2020.08.08(pm): MLP example – Predicting house prices

Today, I’m going to cover an example of MLP (Muli-Layer Perceptron). For the concept of MLP, please refer to the article I wrote on December 8, 2019. Today, I am going to focus on practice rather than concept.

2019.12.08(pm): Multi-Layer Perceptron

I want to use Kaggle data, which is famous for its dataset, but I want to use an advanced house price prediction dataset rather than the commonly known Boston house price dataset. Advancement means that the data I am trying to use has more characteristics and volumes. The data can be downloaded from the link below.

https://www.kaggle.com/c/house-prices-advanced-regression-techniques

Here’s a brief version of what you’ll find in the data description file.

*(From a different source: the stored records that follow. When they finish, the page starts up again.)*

import Literature.MathematicalPhysics.QuantumLattice.InfVolFermionState
import Literature.MathematicalPhysics.QuantumLattice.TranslationInvariantGroundStates
import Literature.Probability.LatticeModels.ZdBoxesLines
import HarnessLib

/-!
# The terms of the Hubbard interaction on `ℤ^d` and its mean-energy observable

Topic `Literature/MathematicalPhysics/QuantumLattice`; namespace
`Literature.MathematicalPhysics.QuantumLattice` (the file path). Companion of
`InfVolFermionState.lean` §6 (`hubbardFermionInteraction`, `FermionInteraction.meanEnergyObs`):
the interaction `Φ` of the Hubbard model, defined there by a case formula over all finite
`X ⊆ ℤ^d`, is evaluated in closed form, and so is its mean-energy observable
`E_Φ = Σ_{X ∋ 0} Φ(X)/|X|` of range `1`. Everything is PROVED; no definition, no named fact.

## Results

* `hubbardFermionInteraction_apply_singleton`: `Φ {x} = U n_{x↑} n_{x↓}`;
* `hubbardFermionInteraction_apply_pair`:
  `Φ {x, x + e_i} = -t Σ_σ (c†_{xσ} c_{x+e_i,σ} + c†_{x+e_i,σ} c_{xσ})`;
* `hubbardFermionInteraction_apply_eq_zero`: `Φ X = 0` for every other `X`;
* `FermionInteraction.meanEnergyObs_eq_sum`: for ANY interaction, the mean-energy observable as a
  plain sum over the subsets of its region (the `attach` bookkeeping of the definition removed);
* `hubbardFermionInteraction_meanEnergyObs`: the mean-energy observable of the Hubbard interaction
  at range `1` is `U n_{0↑}n_{0↓} + ½ Σ_i (Φ{0, e_i} + Φ{-e_i, 0})` (embedded in `𝔄_{[-1,1]^d}`):
  the on-site term through the origin plus half of each of the `2d` bonds through the origin.

Hubbard (1963); Lieb, arXiv:cond-mat/9311033 §2 (the Hamiltonian); Bratteli–Kishimoto–Robinson
(1978) §3 and Bratteli–Robinson II §6.2.4 (the mean energy `Σ_{X∋0} Φ(X)/|X|`).

## What is NOT here

The identification of the translates of `E_Φ` on a torus with the torus Hubbard Hamiltonian and
the energy density of torus-limit states (`InfVolFermionStateHubbardEnergy.lean`).
-/

noncomputable section

namespace Literature.MathematicalPhysics.QuantumLattice

open Matrix Finset HubbardWave0 Literature.Probability.LatticeModels

variable {d : ℕ}

/-! ### Unit vectors of `ℤ^d` (`unitVec i = uvec i = Pi.single i 1`; the basic facts
`uvec_ne_zero`, `uvec_add_uvec_ne_zero`, `uvec_injective` are the tree's) -/

/-- `x ≠ x + e_i`. [folklore] -/
theorem self_ne_add_unitVec (x : Site d) (i : Fin d) : x ≠ x + unitVec i := fun h =>
  uvec_ne_zero i (left_eq_add.1 h)

/-- `x + e_i + e_j ≠ x`. [folklore] -/
theorem add_unitVec_add_unitVec_ne_self (x : Site d) (i j : Fin d) : x + unitVec i + unitVec j ≠ x := by
  intro h
  rw [add_assoc, add_eq_left] at h
  exact uvec_add_uvec_ne_zero i j h

/-! ### The three cases of the Hubbard interaction -/

section Terms

variable (t U : ℝ)

/-- **On-site term**: `Φ {x} = U n_{x↑} n_{x↓}`. [cite: arXiv9311033, §2 (the Hubbard Hamiltonian)] -/
theorem hubbardFermionInteraction_apply_singleton (x : Site d) :
    (hubbardFermionInteraction d t U).Φ {x} =
      (U : ℂ) • (nAt x (mem_singleton_self x) 0 * nAt x (mem_singleton_self x) 1) := by
  have hB : ∀ a b : Site d, ¬ ((∃ i : Fin d, b = a + unitVec i) ∧ ({x} : Finset (Site d)) = {a, b}) := by
    rintro a b ⟨⟨i, rfl⟩, h⟩
    have ha : a ∈ ({x} : Finset (Site d)) := h ▸ mem_insert_self _ _
    have hb : a + unitVec i ∈ ({x} : Finset (Site d)) := h ▸ mem_insert_of_mem (mem_singleton_self _)
    rw [mem_singleton] at ha hb
    exact self_ne_add_unitVec a i (ha.trans hb.symm)
  simp only [hubbardFermionInteraction, hB, if_false, sum_const_zero, add_zero]
  rw [Finset.sum_eq_single ⟨x, mem_singleton_self x⟩, if_pos rfl]
  · rintro ⟨b, hb⟩ - hne
    exact absurd (Subtype.ext (mem_singleton.1 hb)) hne
  · intro h
    exact absurd (mem_attach _ _) h

/-- **Bond term**: `Φ {x, x + e_i} = -t Σ_σ (c†_{xσ} c_{x+e_i,σ} + c†_{x+e_i,σ} c_{xσ})`.
[cite: arXiv9311033, §2 (the Hubbard Hamiltonian)] -/
theorem hubbardFermionInteraction_apply_pair (x : Site d) (i : Fin d) :
    (hubbardFermionInteraction d t U).Φ {x, x + unitVec i} =
      -(t : ℂ) • ∑ σ : Fin 2,
        ((cAt x (mem_insert_self _ _) σ)ᴴ *
            cAt (x + unitVec i) (mem_insert_of_mem (mem_singleton_self _)) σ +
          (cAt (x + unitVec i) (mem_insert_of_mem (mem_singleton_self _)) σ)ᴴ *
            cAt x (mem_insert_self _ _) σ) := by
  have hxy : x ≠ x + unitVec i := self_ne_add_unitVec x i
  have hcard : ({x, x + unitVec i} : Finset (Site d)).card = 2 := card_pair hxy
  -- the on-site part vanishes on a two-element set
  have hA : ∀ a : Site d, ¬ (({x, x + unitVec i} : Finset (Site d)) = {a}) := fun a h => by
    have := congrArg Finset.card h
    rw [hcard, card_singleton] at this
    exact absurd this (by norm_num)
  simp only [hubbardFermionInteraction, hA, if_false, sum_const_zero, zero_add]
  -- the bond double sum has exactly one nonzero term, `(a, b) = (x, x + e_i)`
  have hmem : ∀ {a : Site d}, a ∈ ({x, x + unitVec i} : Finset (Site d)) ↔ a = x ∨ a = x + unitVec i :=
    fun {a} => by rw [mem_insert, mem_singleton]
  rw [Finset.sum_eq_single ⟨x, mem_insert_self _ _⟩]
  · rw [Finset.sum_eq_single ⟨x + unitVec i, mem_insert_of_mem (mem_singleton_self _)⟩, if_pos ⟨⟨i, rfl⟩, rfl⟩]
    · rintro ⟨b, hb⟩ - hne
      refine if_neg ?_
      rintro ⟨⟨j, hj⟩, -⟩
      rcases hmem.1 hb with rfl | rfl
      · exact self_ne_add_unitVec _ j hj
      · exact hne rfl
    · intro h
      exact absurd (mem_attach _ _) h
  · rintro ⟨a, ha⟩ - hne
    refine Finset.sum_eq_zero fun b _ => if_neg ?_
    rintro ⟨⟨j, hj⟩, -⟩
    rcases hmem.1 ha with rfl | rfl
    · exact hne rfl
    · rcases hmem.1 b.2 with hb | hb
      · exact add_unitVec_add_unitVec_ne_self _ i j (hj.symm.trans hb)
      · exact self_ne_add_unitVec _ j (hb.symm.trans hj)
  · intro h
    exact absurd (mem_attach _ _) h

/-- **All other terms vanish**: if `X` is neither a singleton nor a nearest-neighbour pair
`{x, x + e_i}`, then `Φ X = 0`. [cite: arXiv9311033, §2 (the Hubbard Hamiltonian)] -/
theorem hubbardFermionInteraction_apply_eq_zero {X : Finset (Site d)} (h1 : ∀ x : Site d, X ≠ {x})
    (h2 : ∀ (x : Site d) (i : Fin d), X ≠ {x, x + unitVec i}) :
    (hubbardFermionInteraction d t U).Φ X = 0 := by
  have hB : ∀ a b : Site d, ¬ ((∃ i : Fin d, b = a + unitVec i) ∧ X = {a, b}) := by
    rintro a b ⟨⟨i, rfl⟩, h⟩
    exact h2 a i h
  simp only [hubbardFermionInteraction, h1, hB, if_false, sum_const_zero, add_zero]

end Terms

/-! ### The mean-energy observable of the Hubbard interaction -/

section MeanEnergy

variable (t U : ℝ)

/-- The mean-energy observable as a plain sum over subsets (the `attach` of the definition
removed): `E_Φ = Σ_{X ⊆ Λ_R, 0 ∈ X} |X|⁻¹ Γ(X ⊆ Λ_R)(Φ X)`, the embedding chosen through
`dite`. [folklore] -/
theorem FermionInteraction.meanEnergyObs_eq_sum (Ψ : FermionInteraction d) (R : ℝ) :
    Ψ.meanEnergyObs R =
      ∑ X ∈ (thicken ({0} : Finset (Site d)) R).powerset with (0 : Site d) ∈ X,
        if h : X ⊆ thicken ({0} : Finset (Site d)) R then
          ((X.card : ℂ)⁻¹) • fermionEmbed (PolySite.incl h) (Ψ.Φ X) else 0 := by
  rw [FermionInteraction.meanEnergyObs, Finset.sum_filter, Finset.sum_filter,
    ← Finset.sum_attach ((thicken ({0} : Finset (Site d)) R).powerset)]
  refine Finset.sum_congr rfl fun X _ => ?_
  by_cases h0 : (0 : Site d) ∈ X.1
  · rw [if_pos h0, if_pos h0, dif_pos (Finset.mem_powerset.1 X.2)]
  · rw [if_neg h0, if_neg h0]

/-- `e_i ∈ [-1,1]^d = thicken {0} 1`. [folklore] -/
theorem unitVec_mem_thicken_one (i : Fin d) : (unitVec i : Site d) ∈ thicken ({0} : Finset (Site d)) 1 := by
  rw [thicken, Finset.singleton_biUnion, Nat.floor_one]
  refine mem_image.2 ⟨unitVec i, ?_, zero_add _⟩
  rw [mem_box]
  intro j
  by_cases hj : j = i
  · subst hj; simp
  · simp [Pi.single_eq_of_ne hj]

/-- `-e_i ∈ [-1,1]^d = thicken {0} 1`. [folklore] -/
theorem neg_unitVec_mem_thicken_one (i : Fin d) : (-unitVec i : Site d) ∈ thicken ({0} : Finset (Site d)) 1 := by
  rw [thicken, Finset.singleton_biUnion, Nat.floor_one]
  refine mem_image.2 ⟨-unitVec i, ?_, zero_add _⟩
  rw [mem_box]
  intro j
  by_cases hj : j = i
  · subst hj; simp
  · simp [Pi.single_eq_of_ne hj]

/-- `{0, e_i} ⊆ thicken {0} 1`. [folklore] -/
theorem pair_unitVec_subset_thicken_one (i : Fin d) :
    ({0, 0 + unitVec i} : Finset (Site d)) ⊆ thicken ({0} : Finset (Site d)) 1 := by
  rw [zero_add]
  exact insert_subset (zero_mem_thicken_zero 1) (singleton_subset_iff.2 (unitVec_mem_thicken_one i))

/-- `{-e_i, 0} ⊆ thicken {0} 1`. [folklore] -/
theorem pair_neg_unitVec_subset_thicken_one (i : Fin d) :
    ({-unitVec i, -unitVec i + unitVec i} : Finset (Site d)) ⊆ thicken ({0} : Finset (Site d)) 1 := by
  rw [neg_add_cancel]
  exact insert_subset (neg_unitVec_mem_thicken_one i) (singleton_subset_iff.2 (zero_mem_thicken_zero 1))

/-- **The mean-energy observable of the Hubbard interaction** (range `1`): in `𝔄_{[-1,1]^d}`,
`E_Φ = Γ(Φ{0}) + Σ_i (½ Γ(Φ{0, e_i}) + ½ Γ(Φ{-e_i, 0}))`, i.e. the on-site repulsion at the
origin plus one half of each of the `2d` hopping bonds through the origin (all other `X ∋ 0` carry
`Φ X = 0`). Bratteli–Robinson II §6.2.4; Bratteli–Kishimoto–Robinson (1978) §3.
[cite: BratteliKishimotoRobinson1978, §3 (mean energy functional)] -/
theorem hubbardFermionInteraction_meanEnergyObs :
    (hubbardFermionInteraction d t U).meanEnergyObs 1 =
      fermionEmbed (PolySite.incl (singleton_subset_iff.2 (zero_mem_thicken_zero 1)))
          ((hubbardFermionInteraction d t U).Φ {0}) +
        ∑ i : Fin d,
          ((2 : ℂ)⁻¹ • fermionEmbed (PolySite.incl (pair_unitVec_subset_thicken_one i))
              ((hubbardFermionInteraction d t U).Φ {0, 0 + unitVec i}) +
            (2 : ℂ)⁻¹ • fermionEmbed (PolySite.incl (pair_neg_unitVec_subset_thicken_one i))
              ((hubbardFermionInteraction d t U).Φ {-unitVec i, -unitVec i + unitVec i})) := by
  classical
  set T : Finset (Site d) := thicken ({0} : Finset (Site d)) 1 with hT
  set F : Finset (Site d) → FermionOp T := fun X =>
    if h : X ⊆ T then ((X.card : ℂ)⁻¹) • fermionEmbed (PolySite.incl h) ((hubbardFermionInteraction d t U).Φ X)
    else 0 with hF
  rw [FermionInteraction.meanEnergyObs_eq_sum]
  change ∑ X ∈ T.powerset with (0 : Site d) ∈ X, F X = _
  -- the support: `{0}`, `{0, e_i}`, `{-e_i, 0}`
  set S' : Finset (Finset (Site d)) :=
    insert {0} ((univ.image fun i : Fin d => ({0, 0 + unitVec i} : Finset (Site d))) ∪
      univ.image fun i : Fin d => ({-unitVec i, -unitVec i + unitVec i} : Finset (Site d))) with hS'
  have hS'sub : S' ⊆ T.powerset.filter fun X => (0 : Site d) ∈ X := by
    intro X hX
    rw [hS', mem_insert, mem_union, mem_image, mem_image] at hX
    rw [mem_filter, mem_powerset]
    rcases hX with rfl | ⟨i, -, rfl⟩ | ⟨i, -, rfl⟩
    · exact ⟨singleton_subset_iff.2 (zero_mem_thicken_zero 1), mem_singleton_self _⟩
    · exact ⟨pair_unitVec_subset_thicken_one i, mem_insert_self _ _⟩
    · refine ⟨pair_neg_unitVec_subset_thicken_one i, ?_⟩
      rw [neg_add_cancel]
      exact mem_insert_of_mem (mem_singleton_self _)
  have hzero : ∀ X ∈ T.powerset.filter (fun X => (0 : Site d) ∈ X), X ∉ S' → F X = 0 := by
    intro X hX hXS
    rw [mem_filter, mem_powerset] at hX
    have hΦ : (hubbardFermionInteraction d t U).Φ X = 0 := by
      refine hubbardFermionInteraction_apply_eq_zero t U (fun x hx => hXS ?_) (fun x i hx => hXS ?_)
      · have : x = 0 := by
          have h0 := hX.2; rw [hx, mem_singleton] at h0; exact h0.symm
        subst this
        rw [hS', hx]
        exact mem_insert_self _ _
      · have h0 := hX.2
        rw [hx, mem_insert, mem_singleton] at h0
        rw [hS', hx, mem_insert, mem_union, mem_image, mem_image]
        rcases h0 with h0 | h0
        · exact Or.inr (Or.inl ⟨i, mem_univ _, by rw [← h0, zero_add]⟩)
        · refine Or.inr (Or.inr ⟨i, mem_univ _, ?_⟩)
          have : x = -unitVec i := eq_neg_of_add_eq_zero_left h0.symm
          rw [this]
    simp only [hF, hΦ, map_zero, smul_zero, dite_eq_ite, ite_self]
  rw [← Finset.sum_subset hS'sub hzero]
  -- split the sum over `S'`
  have hnot0 : ({0} : Finset (Site d)) ∉
      (univ.image fun i : Fin d => ({0, 0 + unitVec i} : Finset (Site d))) ∪
        univ.image fun i : Fin d => ({-unitVec i, -unitVec i + unitVec i} : Finset (Site d)) := by
    rw [mem_union, mem_image, mem_image]
    rintro (⟨i, -, h⟩ | ⟨i, -, h⟩)
    · have := congrArg Finset.card h
      rw [card_pair (self_ne_add_unitVec 0 i), card_singleton] at this
      exact absurd this (by norm_num)
    · have := congrArg Finset.card h
      rw [card_pair (self_ne_add_unitVec _ i), card_singleton] at this
      exact absurd this (by norm_num)
  have hdisj : Disjoint (univ.image fun i : Fin d => ({0, 0 + unitVec i} : Finset (Site d)))
      (univ.image fun i : Fin d => ({-unitVec i, -unitVec i + unitVec i} : Finset (Site d))) := by
    rw [disjoint_iff_ne]
    rintro X hX Y hY rfl
    rw [mem_image] at hX hY
    obtain ⟨i, -, rfl⟩ := hX
    obtain ⟨j, -, hj⟩ := hY
    have hmem : -unitVec j ∈ ({0, 0 + unitVec i} : Finset (Site d)) := hj ▸ mem_insert_self _ _
    rw [mem_insert, mem_singleton, zero_add, neg_eq_zero] at hmem
    rcases hmem with h | h
    · exact uvec_ne_zero j h
    · exact uvec_add_uvec_ne_zero j i (show unitVec j + unitVec i = 0 by rw [← h, add_neg_cancel])
  have hinj1 : Set.InjOn (fun i : Fin d => ({0, 0 + unitVec i} : Finset (Site d))) ↑(univ : Finset (Fin d)) := by
    intro i _ j _ h
    dsimp only at h
    have hmem : 0 + unitVec i ∈ ({0, 0 + unitVec j} : Finset (Site d)) := h ▸ mem_insert_of_mem (mem_singleton_self _)
    rw [mem_insert, mem_singleton, zero_add, zero_add] at hmem
    rcases hmem with h' | h'
    · exact absurd h' (uvec_ne_zero i)
    · exact uvec_injective h'
  have hinj2 : Set.InjOn (fun i : Fin d => ({-unitVec i, -unitVec i + unitVec i} : Finset (Site d)))
      ↑(univ : Finset (Fin d)) := by
    intro i _ j _ h
    dsimp only at h
    have hmem : -unitVec i ∈ ({-unitVec j, -unitVec j + unitVec j} : Finset (Site d)) := by
      have : -unitVec i ∈ ({-unitVec i, -unitVec i + unitVec i} : Finset (Site d)) := mem_insert_self _ _
      rwa [h] at this
    rw [mem_insert, mem_singleton, neg_add_cancel, neg_inj, neg_eq_zero] at hmem
    rcases hmem with h' | h'
    · exact uvec_injective h'
    · exact absurd h' (uvec_ne_zero i)
  rw [hS', Finset.sum_insert hnot0, Finset.sum_union hdisj, Finset.sum_image hinj1, Finset.sum_image hinj2,
    ← Finset.sum_add_distrib]
  -- evaluate `F` on the three kinds of sets
  have h0T : ({0} : Finset (Site d)) ⊆ T := singleton_subset_iff.2 (zero_mem_thicken_zero 1)
  have h1T : ∀ i : Fin d, ({0, 0 + unitVec i} : Finset (Site d)) ⊆ T := fun i =>
    pair_unitVec_subset_thicken_one i
  have h2T : ∀ i : Fin d, ({-unitVec i, -unitVec i + unitVec i} : Finset (Site d)) ⊆ T := fun i =>
    pair_neg_unitVec_subset_thicken_one i
  have hF0 : F {0} = fermionEmbed (PolySite.incl h0T) ((hubbardFermionInteraction d t U).Φ {0}) := by
    simp only [hF]
    rw [dif_pos h0T, card_singleton, Nat.cast_one, inv_one, one_smul]
  have hF1 : ∀ i : Fin d, F {0, 0 + unitVec i} =
      (2 : ℂ)⁻¹ • fermionEmbed (PolySite.incl (h1T i)) ((hubbardFermionInteraction d t U).Φ {0, 0 + unitVec i}) := by
    intro i
    simp only [hF]
    rw [dif_pos (h1T i), card_pair (self_ne_add_unitVec (0 : Site d) i), Nat.cast_ofNat]
  have hF2 : ∀ i : Fin d, F {-unitVec i, -unitVec i + unitVec i} =
      (2 : ℂ)⁻¹ • fermionEmbed (PolySite.incl (h2T i))
        ((hubbardFermionInteraction d t U).Φ {-unitVec i, -unitVec i + unitVec i}) := by
    intro i
    simp only [hF]
    rw [dif_pos (h2T i), card_pair (self_ne_add_unitVec (-unitVec i : Site d) i), Nat.cast_ofNat]
  rw [hF0]
  exact congrArg _ (Finset.sum_congr rfl fun i _ => by rw [hF1, hF2])

end MeanEnergy

end Literature.MathematicalPhysics.QuantumLattice

end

SalePrice – the property’s sale price in dollars. This is the target variable that you’re trying to predict.
MSSubClass: The building class
MSZoning: The general zoning classification
LotFrontage: Linear feet of street connected to property
LotArea: Lot size in square feet
Street: Type of road access
Alley: Type of alley access
LotShape: General shape of property
LandContour: Flatness of the property
Utilities: Type of utilities available
LotConfig: Lot configuration
LandSlope: Slope of property
Neighborhood: Physical locations within Ames city limits
Condition1: Proximity to main road or railroad
Condition2: Proximity to main road or railroad (if a second is present)
BldgType: Type of dwelling
HouseStyle: Style of dwelling
OverallQual: Overall material and finish quality
OverallCond: Overall condition rating
YearBuilt: Original construction date
YearRemodAdd: Remodel date
RoofStyle: Type of roof
RoofMatl: Roof material
Exterior1st: Exterior covering on house
Exterior2nd: Exterior covering on house (if more than one material)
MasVnrType: Masonry veneer type
MasVnrArea: Masonry veneer area in square feet
ExterQual: Exterior material quality
ExterCond: Present condition of the material on the exterior
Foundation: Type of foundation
BsmtQual: Height of the basement
BsmtCond: General condition of the basement
BsmtExposure: Walkout or garden level basement walls
BsmtFinType1: Quality of basement finished area
BsmtFinSF1: Type 1 finished square feet
BsmtFinType2: Quality of second finished area (if present)
BsmtFinSF2: Type 2 finished square feet
BsmtUnfSF: Unfinished square feet of basement area
TotalBsmtSF: Total square feet of basement area
Heating: Type of heating
HeatingQC: Heating quality and condition
CentralAir: Central air conditioning
Electrical: Electrical system
1stFlrSF: First Floor square feet
2ndFlrSF: Second floor square feet
LowQualFinSF: Low quality finished square feet (all floors)
GrLivArea: Above grade (ground) living area square feet
BsmtFullBath: Basement full bathrooms
BsmtHalfBath: Basement half bathrooms
FullBath: Full bathrooms above grade
HalfBath: Half baths above grade
Bedroom: Number of bedrooms above basement level
Kitchen: Number of kitchens
KitchenQual: Kitchen quality
TotRmsAbvGrd: Total rooms above grade (does not include bathrooms)
Functional: Home functionality rating
Fireplaces: Number of fireplaces
FireplaceQu: Fireplace quality
GarageType: Garage location
GarageYrBlt: Year garage was built
GarageFinish: Interior finish of the garage
GarageCars: Size of garage in car capacity
GarageArea: Size of garage in square feet
GarageQual: Garage quality
GarageCond: Garage condition
PavedDrive: Paved driveway
WoodDeckSF: Wood deck area in square feet
OpenPorchSF: Open porch area in square feet
EnclosedPorch: Enclosed porch area in square feet
3SsnPorch: Three season porch area in square feet
ScreenPorch: Screen porch area in square feet
PoolArea: Pool area in square feet
PoolQC: Pool quality
Fence: Fence quality
MiscFeature: Miscellaneous feature not covered in other categories
MiscVal: $Value of miscellaneous feature
MoSold: Month Sold
YrSold: Year Sold
SaleType: Type of sale
SaleCondition: Condition of sale

Upload Dataset

Let’s import the library and data.

import numpy as np
import pandas as pd

data = './train.csv'
raw_data = pd.read_csv(data)
raw_data

Data preprocessing

I deleted all columns with missing values.(NaN)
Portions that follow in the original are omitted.